Abstract: Large-scale data analytics using statistical machine learning (ML), popularly called advanced analytics or data science, is increasingly critical for many data-driven applications in the enterprise, Web, science, and other domains. The data management, ML, and systems communities are working on scalable and fast implementations of ML algorithms. However, several orthogonal bottlenecks in the end-to-end process of building and deploying ML models for data analytics have largely been ignored, leading to wasted resources and poor productivity of data scientists. Thus, a pressing challenge in democratizing advanced analytics is devising new abstractions and systems that integrate data processing with the building and deployment of ML models at scale. In this context, I will talk about three new projects in my research group:
(1) Morpheus: A new framework that aims to make it easier to integrate key feature engineering operations over structured data with ML tasks by unifying linear algebra with relational algebra, thus opening up new optimization opportunities.
(2) MSMS: A new class of systems that elevate the process of model selection in ML training to a declarative level, which opens up new optimization opportunities at scale, while also enabling the system to manage the provenance of this process. I will describe two instantiations of the MSMS idea: Triptych for “classical” ML models and Cerebro for deep learning.

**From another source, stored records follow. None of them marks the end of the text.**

/- Copyright: the b2b-balaban cell (near-miss cell 7), T⁴-continuum fan-out; row NE7b CRUX team (2), OWNER seat
t4-ne7b-p1 (gen 54) — (α)-JOINT AT THE CENSUS LETTERS, part 3: THE JOINT WITNESS AT `d = 4`, `L = 13`, `M = 13`, `β₀ = 1∕7`.
Released under the licence of the surrounding project. -/
import Summits.QuantumFields.BalabanUV.T4Continuum.Support.HistoryRealiseCellsRunAssemblyWTVSJointRecordD
import Summits.QuantumFields.BalabanUV.T4Continuum.Support.HistoryRealiseCellsRunAssemblyWTVSJointWitness
import Summits.QuantumFields.BalabanUV.T4Continuum.Support.HistoryRealiseCellsRunAssemblyWTVSJointLetters13

/-!
# (α)-JOINT AT THE CENSUS LETTERS, part 3: `continuumYM4Torus_of_histReadingLWL_fsc` APPLIED AT RECORD DIMENSION `d = 4`
ON THE JOINT DATUM OF THE FAMILY `L = 13`, WITH PRINT's BLOCK CONSTANT `M = 13` AND `β₀ = 1∕7`, EVERY BINDER DISCHARGED
(owner lineage `t4-ne7b-p1` gen 54; sequel of IR-54-1 (J3c) `…JointWitness`)

Summits-side support leaf of the T⁴-continuum cell (rung (B)+1 on a FINITE torus only; NOT infinite volume, NOT the
mass gap, NOT Clay; NOT a proof of NE7b — the cell's OWN estimate, NOT PRINTED, NOT PROVED).  [decided toy] over parts
0 (`JointLetters13`: `C₁₃`, `O₄`, the letter binders at the census letters), 1∕2 (`JointReadingD` ∕ `JointRecordD`: `ℛ₆ d`,
`histReadDataLWL₆ d`), IR-54-1's `JointDatum` (`jointData F`), `JointReading` (`flowRows_of_tuned`) and `JointWitness`
(`ZD_jointData…`), and leaf-05's toy suppliers, REUSED BY NAME; one `def` (the family `F₁₃`), nothing printed asserted,
no `def … : Prop` fact, no cite-tagged hypothesis, zero `sorry`.

WHY.  IR-54-1's `continuumYM4Torus_jointData` (p306709) certifies joint satisfiability of the terminal antecedent at
SOME letters (`d = 1`, `L = 87781`).  The predictable objection — «a toy dimension and a huge blocking parameter» — is
met here: the SAME certificate at the letters the cell's census is booked at, `d = 4`, `L = 13`, `M = 13`, collar
`c = 32` (ROW-NE7b-STATE §4; balaban-calc G37–G40), with print's `β₀ = 1∕7` ([B16] p. 389).  The only letter that moves
is the count's smallness step `sS := 34` (forced `≥ 34` at `L = 13`, `d = 4`: `JointLetters13.not_hsmall_13_32`) with
`θc := 49∕50`.

WHAT.  §1 `histReadDataLWL_jointData₄` — the lattice-unit record AT `d = 4` on the joint datum of ANY family along runs
carrying the seven flow rows, for every loop string, at `(C₁₃, O₄)`, `rr = n = 1`, `θᵥ = 1∕8`, `cΛ = M = Lr = Φ = 0`,
`b₀`, census `(8, 1, 2, 9, 1, 11)`; **`forSmallCouplings_histReadDataLWL_jointData₄`** — the terminal's `hRead` at `d = 4`
ON THE DATUM for every tuned bare sequence and every loop string (`b₀ := 1∕F.L`).  §2 `F₁₃ : T4Family` (`L := 13`,
`m := 1`) and **`continuumYM4Torus_jointData₁₃ : ContinuumYM4Torus (jointData F₁₃)` PROVED BY
`continuumYM4Torus_of_histReadingLWL_fsc` at `d := 4`** with `thresholdOK_C₁₃` + the seventeen letters of
`joint_outside_C₁₃`; `continuumYM4TorusE_jointData₁₃`; `jointWitness₁₃`.

HONEST.  THE CERTIFIED SENTENCE: «the hypothesis set of the (α) road's terminal theorem of record p303949 is JOINTLY
SATISFIABLE AT THE CENSUS LETTERS `d = 4`, `L = 13`, `M = 13`, `β₀ = 1∕7` (smallness step `sS = 34`), on a datum whose
`ForSmallCouplings` range is non-empty».  The datum is still the DEGENERATE one-point theory `SU(1)` (no field, no action,
no large field; (B) by the abstract form-clause and `1 ≤ 1 ≤ 1`; H3-side fields VACUOUS on the no-region reading; the
NE7∕NE7c sockets exact because every generating function is `e^t`); print's `γ₀`, `A₁`, `o…` and every model constant
of `C₁₃` are unvalued symbols (ρ = cΛ∕c_{E₂} UNVALUED).  Nothing of Bałaban's is discharged, valued or asserted; every
R-class row of the wall stays for real data; NE7b NOT PRINTED ∕ NOT PROVED; spine 0∕9.  HONEST DEPENDENCY (cell):
continuum YM on T⁴ ⇐ BetaPertH ∧ nine spine estimates (0/9 proved); BetaPertH ⇐ (D1) ∧ (D4) ∧ CAP+tail; G-an2-4 gates
asym, D1 and NE2/3/4.  Unchanged here.
-/

open Finset MeasureTheory
open Literature.MathematicalPhysics.QuantumFieldTheory.Balaban1983to89
open Literature.MathematicalPhysics.QuantumFieldTheory.Balaban1983to89.B16SProfile (DropCtl)
open Literature.MathematicalPhysics.QuantumFieldTheory.Balaban1983to89.T4ContinuumYM4Torus
open T4PersistenceDictionary T4PersistentHistoryCount T4BankedInduction T4PrintedShapeBanking
open T4WeightBudget T4GlobalDenominator T4LiveClassFibration T4LiveStructureGas T4LiveGasToTerms T4RecordPriceSeam
open T4PartnerMultiplicity T4IndicatorShell T4MatchingAssembly T4MatchingClosure T4MatchingClosureSocket T4Continuum
open T4StabilitySocket T4BranchingRecordsGas T4TaggedShapeBanking T4CanonicalMenus T4RenewalChains
open Summit.QuantumFields.BalabanUV.T4Continuum.HistoryFlow Summit.QuantumFields.BalabanUV.T4Continuum.HistoryGen
open Summit.QuantumFields.BalabanUV.T4Continuum.HistoryGenealogyRealise
open Summit.QuantumFields.BalabanUV.T4Continuum.HistoryAssemblyRealiseRun
open Summit.QuantumFields.BalabanUV.T4Continuum.HistoryRealiseCellsRunApexT3bWTVS
open Summit.QuantumFields.BalabanUV.T4Continuum.B16HistoryIndexedRepr
open Summit.QuantumFields.BalabanUV.T4Continuum.B16HistoryIndexedTrunc
open Summit.QuantumFields.BalabanUV.T4Continuum.HistoryConstants
open Summit.QuantumFields.BalabanUV.T4Continuum.HistoryRealiseCellsRunAssemblyWTVSDataLWL
open Summit.QuantumFields.BalabanUV.T4Continuum.HistoryRealiseCellsRunAssemblyWTVSLWLP82
open Summit.QuantumFields.BalabanUV.T4Continuum.HistoryRealiseCellsRunAssemblyWTVSSanity
open Summit.QuantumFields.BalabanUV.T4Continuum.HistoryRealiseCellsRunAssemblyWTVSJointReading
open Summit.QuantumFields.BalabanUV.T4Continuum.HistoryRealiseCellsRunAssemblyWTVSJointRecord
open Summit.QuantumFields.BalabanUV.T4Continuum.HistoryRealiseCellsRunAssemblyWTVSJointDatum
open Summit.QuantumFields.BalabanUV.T4Continuum.HistoryRealiseCellsRunAssemblyWTVSJointReadingD
open Summit.QuantumFields.BalabanUV.T4Continuum.HistoryRealiseCellsRunAssemblyWTVSJointRecordD
open Summit.QuantumFields.BalabanUV.T4Continuum.HistoryRealiseCellsRunAssemblyWTVSJointWitness
open Summit.QuantumFields.BalabanUV.T4Continuum.HistoryRealiseCellsRunAssemblyWTVSJointLetters13
open Summit.QuantumFields.BalabanUV.T4Continuum.CountThresholdUniform (ThresholdOK)
open Summit.QuantumFields.BalabanUV.T4Continuum.HistoryBankingSharpShares (ell)
open Summit.QuantumFields.BalabanUV.T4Continuum.HistoryBankingVolumeWindowLattice (uvolL)

namespace Summit.QuantumFields.BalabanUV.T4Continuum.HistoryRealiseCellsRunAssemblyWTVSJointWitness13

noncomputable section

-- the structural `DecidableEq` instance of the concrete tag type exceeds the default synthesis size (as in the siblings)
set_option synthInstance.maxSize 1024

open B16HistoryIndexedRepr.Sanity B16HistoryIndexedRepr.SanityInput HistoryConstants.Sanity

/-! ## §1 The record at `d = 4` on the joint datum; the terminal's `hRead` at `d = 4` -/

section Record

variable (F : T4Family)

/-- **`HistReadDataLWL` AT `d = 4` ON THE JOINT DATUM** for a bare sequence `g₀` whose runs carry the seven flow rows with
sizes `R` at `(β′, b₀)`, for EVERY loop string `os`, at `(C₁₃, O₄)`, `rr = n = 1`, `θᵥ := 1∕8`, `cΛ = M = Lr = Φ := 0`,
census `(p₁, η, η′, κ, κ₂, κᵥ) = (8, 1, 2, 9, 1, 11)` — part 2's `histReadDataLWL₆ 4` with every remaining input discharged on
the datum (IR-54-1 `JointWitness` §1). [decided toy] -/
def histReadDataLWL_jointData₄ {b₀ : ℝ} (hb₀ : 0 ≤ b₀) (β' : ℝ) (g₀ : ℕ → ℝ) (os : List (ULoop F)) (R : ℕ → ℕ → ℕ)
    (isRj : ∀ K s, s ≤ K → B14.IsRj F.L 1 (((jointData F).C ⟨K, F.m, g₀ K⟩).flow.g s) (R K s))
    (hR2 : ∀ K t, 2 ≤ R K t)
    (h27 : ∀ K, B14.FlowIneq27 ((jointData F).C ⟨K, F.m, g₀ K⟩).flow.g β' b₀ 1 K)
    (h29 : ∀ K, B14FlowStep.FlowIneq29 (R K) ((jointData F).C ⟨K, F.m, g₀ K⟩).flow.g F.L β' b₀ K)
    (hprof : ∀ K t, t < K → runProfile F.L R K (t + 1) ≤ runProfile F.L R K t)
    (hdrop : ∀ K m, DropCtl (runProfile F.L R K) m)
    (hx1 : ∀ K s, s ≤ K → 1 ≤ Real.log ((((jointData F).C ⟨K, F.m, g₀ K⟩).flow.g s) ^ 2)⁻¹) :
    HistReadDataLWL (jointData F) C₁₃ O₄ (1 / 8) 1 4 1 one_pos g₀ os 0 0 0 0 b₀ 8 1 2 9 1 11 Isk Isk (fun _ => Unit) μ₀
      (fun _ => GoodClass.top Unit) (fun _ => Unit) μ₀ (fun _ => GoodClass.top Unit) :=
  histReadDataLWL₆ 4 (jointData F) (avgMeasurable_jointData F) (C := C₁₃) (O := O₄) (by norm_num) (by norm_num)
    (by norm_num) (by norm_num) (by norm_num) (by norm_num [O₄]) (by norm_num [O₄]) (by norm_num [O₄])
    (by norm_num [O₄]) (by norm_num) 1 1 one_pos g₀ os R hR2 le_rfl le_rfl le_rfl le_rfl hb₀ β' le_rfl
    (by decide) (by decide) (by decide) (by decide) (by decide) (by decide) le_rfl (by norm_num) (by norm_num)
    le_rfl (by norm_num) (ZD_jointData_le F g₀ os) isRj
    (fun K t => one_le_lamVolL le_rfl le_rfl (fun j hj => hx1 K j hj) t) h27 h29 hprof hdrop (c₀ := 1) (n₁ := 0)
    one_pos (fun K => (smallFieldMass_jointData F K _).symm.le) (fun K => (smallFieldMass_jointData F (K + 1) _).symm.le)
    (fun K => by simp) (fun K => by simp) (shell_toyR _)
    (budget_toyR (fun K t _ => ZD_jointData_pos F g₀ os K t) _ (ZD_jointData_succ F g₀ os) _)
    summable_zero summable_zero summable_zero summable_zero

/-- **THE TERMINAL's `hRead` AT `d = 4` ON THE JOINT DATUM**: for all small `γ`, EVERY bare sequence tuned within `]0, γ]`
and EVERY loop string, the record is inhabited (flow rows by `flowRows_of_tuned` from `BetaPertHyp` at `b₀ := 1∕F.L`).
[decided toy] -/
theorem forSmallCouplings_histReadDataLWL_jointData₄ :
    ForSmallCouplings (jointData F) fun g₀ => ∀ os : List (ULoop F),
      ∃ (DomK : ℕ → Type) (I : (K : ℕ) → HIndex (DomK K)) (_ : DecidableEq (HIndex.Idx I)) (DomK' : ℕ → Type)
        (I' : (K : ℕ) → HIndex (DomK' K)) (X : ℕ → Type) (_ : ∀ K, MeasurableSpace (X K))
        (μ : (K : ℕ) → Measure (X K)) (_ : ∀ K, IsFiniteMeasure (μ K)) (𝒢 : (K : ℕ) → GoodClass (X K))
        (Y : ℕ → Type) (_ : ∀ K, MeasurableSpace (Y K)) (νB : (K : ℕ) → Measure (Y K))
        (_ : ∀ K, IsFiniteMeasure (νB K)) (𝒢' : (K : ℕ) → GoodClass (Y K)),
        Nonempty (HistReadDataLWL (jointData F) C₁₃ O₄ (1 / 8) 1 4 1 one_pos g₀ os 0 0 0 0 (1 / (F.L : ℝ))
          8 1 2 9 1 11 I I' X μ 𝒢 Y νB 𝒢') := by
  have hL : (2 : ℝ) ≤ F.L := by exact_mod_cast two_le_L F
  have hb₀ : (0 : ℝ) < 1 / (F.L : ℝ) := by positivity
  have hb₁ : 1 / (F.L : ℝ) ≤ 1 / 2 := one_div_le_one_div_of_le (by norm_num) hL
  have hLb : (F.L : ℝ) * (1 / (F.L : ℝ)) ≤ 1 := by rw [mul_one_div_cancel (by linarith)]
  obtain ⟨γ₁, hγ₁, β', hflow⟩ := flowRows_of_tuned (jointData F) (betaPertHyp_jointData F) hb₀ hb₁ hLb (rr := 1) le_rfl
  refine ⟨γ₁, hγ₁, fun γ hγ hγle => ⟨1, one_pos, fun g _ _ g₀ ht os => ?_⟩⟩
  obtain ⟨R, hR, hR2, h27, h29, hprof, hdrop, hx1⟩ := hflow γ hγ hγle g g₀ ht
  exact ⟨_, Isk, inferInstance, _, Isk, fun _ => Unit, inferInstance, μ₀, inferInstance, _, fun _ => Unit,
    inferInstance, μ₀, inferInstance, _,
    ⟨histReadDataLWL_jointData₄ F hb₀.le β' g₀ os R hR hR2 h27 h29 hprof hdrop hx1⟩⟩

end Record

/-! ## §2 The joint witness at the census letters -/

/-- **THE CENSUS FAMILY**: blocking parameter `L := 13` (odd, `> 11` — the cell's `L`), torus exponent `m := 1`.
[decided toy] -/
def F₁₃ : T4Family := ⟨13, ⟨⟨6, by norm_num⟩, by norm_num⟩, by norm_num, 1, le_rfl⟩

/-- its blocking parameter is `13` [decided toy] -/
@[simp] theorem F₁₃_L : F₁₃.L = 13 := rfl

/-- **THE JOINT WITNESS AT THE CENSUS LETTERS.**  `continuumYM4Torus_of_histReadingLWL_fsc` (p303949) APPLIED at record
dimension `d := 4` to the joint datum `jointData F₁₃` (`L = 13`) with EVERY binder discharged: `hBA`, `hE`, `hB`, `hβ`,
`hsign` (IR-54-1 `JointDatum`); `ThresholdOK C₁₃ 13 1 (1∕13)` and the seventeen letter binders at
`(d, n, θ, θv, sS, θc, β₀) = (4, 1, 1∕8, 1∕8, 34, 49∕50, 1∕13)` against `O₄ = ⟨4, 13, 2, 1, 1∕7, …⟩` (part 0); `hRead` (§1).
[decided toy] -/
theorem continuumYM4Torus_jointData₁₃ : ContinuumYM4Torus (jointData F₁₃) := by
  obtain ⟨hμ, hκ₁, hE₀, hA₀, hβ₀, hLβ, hn₁, hn, hθ, hslack, hE₂, hE₃, hsS, hsmall, hθc0, hθc1, hθcs⟩ := joint_outside_C₁₃
  exact continuumYM4Torus_of_histReadingLWL_fsc (jointData F₁₃) (isBlockAveraged_jointData F₁₃)
    LoopAverage.measurableE_trivial (endStatementBPrinted_jointData F₁₃) (betaPertHyp_jointData F₁₃)
    (signConventions_jointData F₁₃) thresholdOK_C₁₃ hμ 4 1 hκ₁ hE₀ hA₀ hβ₀ hLβ hn₁ hn hθ hslack hE₂ hE₃ hsS hsmall hθc0
    hθc1 hθcs (forSmallCouplings_histReadDataLWL_jointData₄ F₁₃)

/-- … and the ∃-form (the `ForSmallCouplings` range is NOT empty on `jointData F₁₃`). [decided toy] -/
theorem continuumYM4TorusE_jointData₁₃ : ContinuumYM4TorusE (jointData F₁₃) :=
  continuumYM4TorusE_of_betaPertHyp (betaPertHyp_jointData F₁₃) continuumYM4Torus_jointData₁₃

/-- THE CERTIFICATE AT THE CENSUS LETTERS IN ONE LINE. [decided toy] -/
theorem jointWitness₁₃ : ContinuumYM4Torus (jointData F₁₃) ∧ ContinuumYM4TorusE (jointData F₁₃) :=
  ⟨continuumYM4Torus_jointData₁₃, continuumYM4TorusE_jointData₁₃⟩

end

end Summit.QuantumFields.BalabanUV.T4Continuum.HistoryRealiseCellsRunAssemblyWTVSJointWitness13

(3) Genisys: A new system that realizes our vision of “database perception” to integrate dark data types, specifically, images, audio, and video, with structured data management and enable querying, reporting, and analytics applications to include such data types, while managing the materialization and access trade-offs of deep learning-based feature extraction.
We plan to prototype our tools on top of popular distributed ML and data analytics systems, including SystemML, TensorFlow, Spark, and Greenplum, while offering interfaces in popular data science environments such as R and Python.
The primary goal of this talk is to introduce these projects to the CNS audience and solicit critical feedback.
Bio: Arun Kumar is an Assistant Professor in the Department of Computer Science and Engineering at the University of California, San Diego. He is a member of the Database Lab and an affiliate member of the AI Group and CNS. He obtained his PhD from the University of Wisconsin-Madison in 2016. His primary research interests are in data management, especially the intersection of data management and machine learning, an area that is increasingly called advanced analytics or data science. Systems and ideas based on his research have been released as part of the MADlib open-source library, shipped as part of products from EMC, Oracle, Cloudera, and IBM, and used internally by Facebook, LogicBlox, and Microsoft. He is a recipient of the Best Paper Award at ACM SIGMOD 2014, the 2016 Graduate Student Research Award for the best dissertation research in UW-Madison CS, and a 2016 Google Faculty Research Award.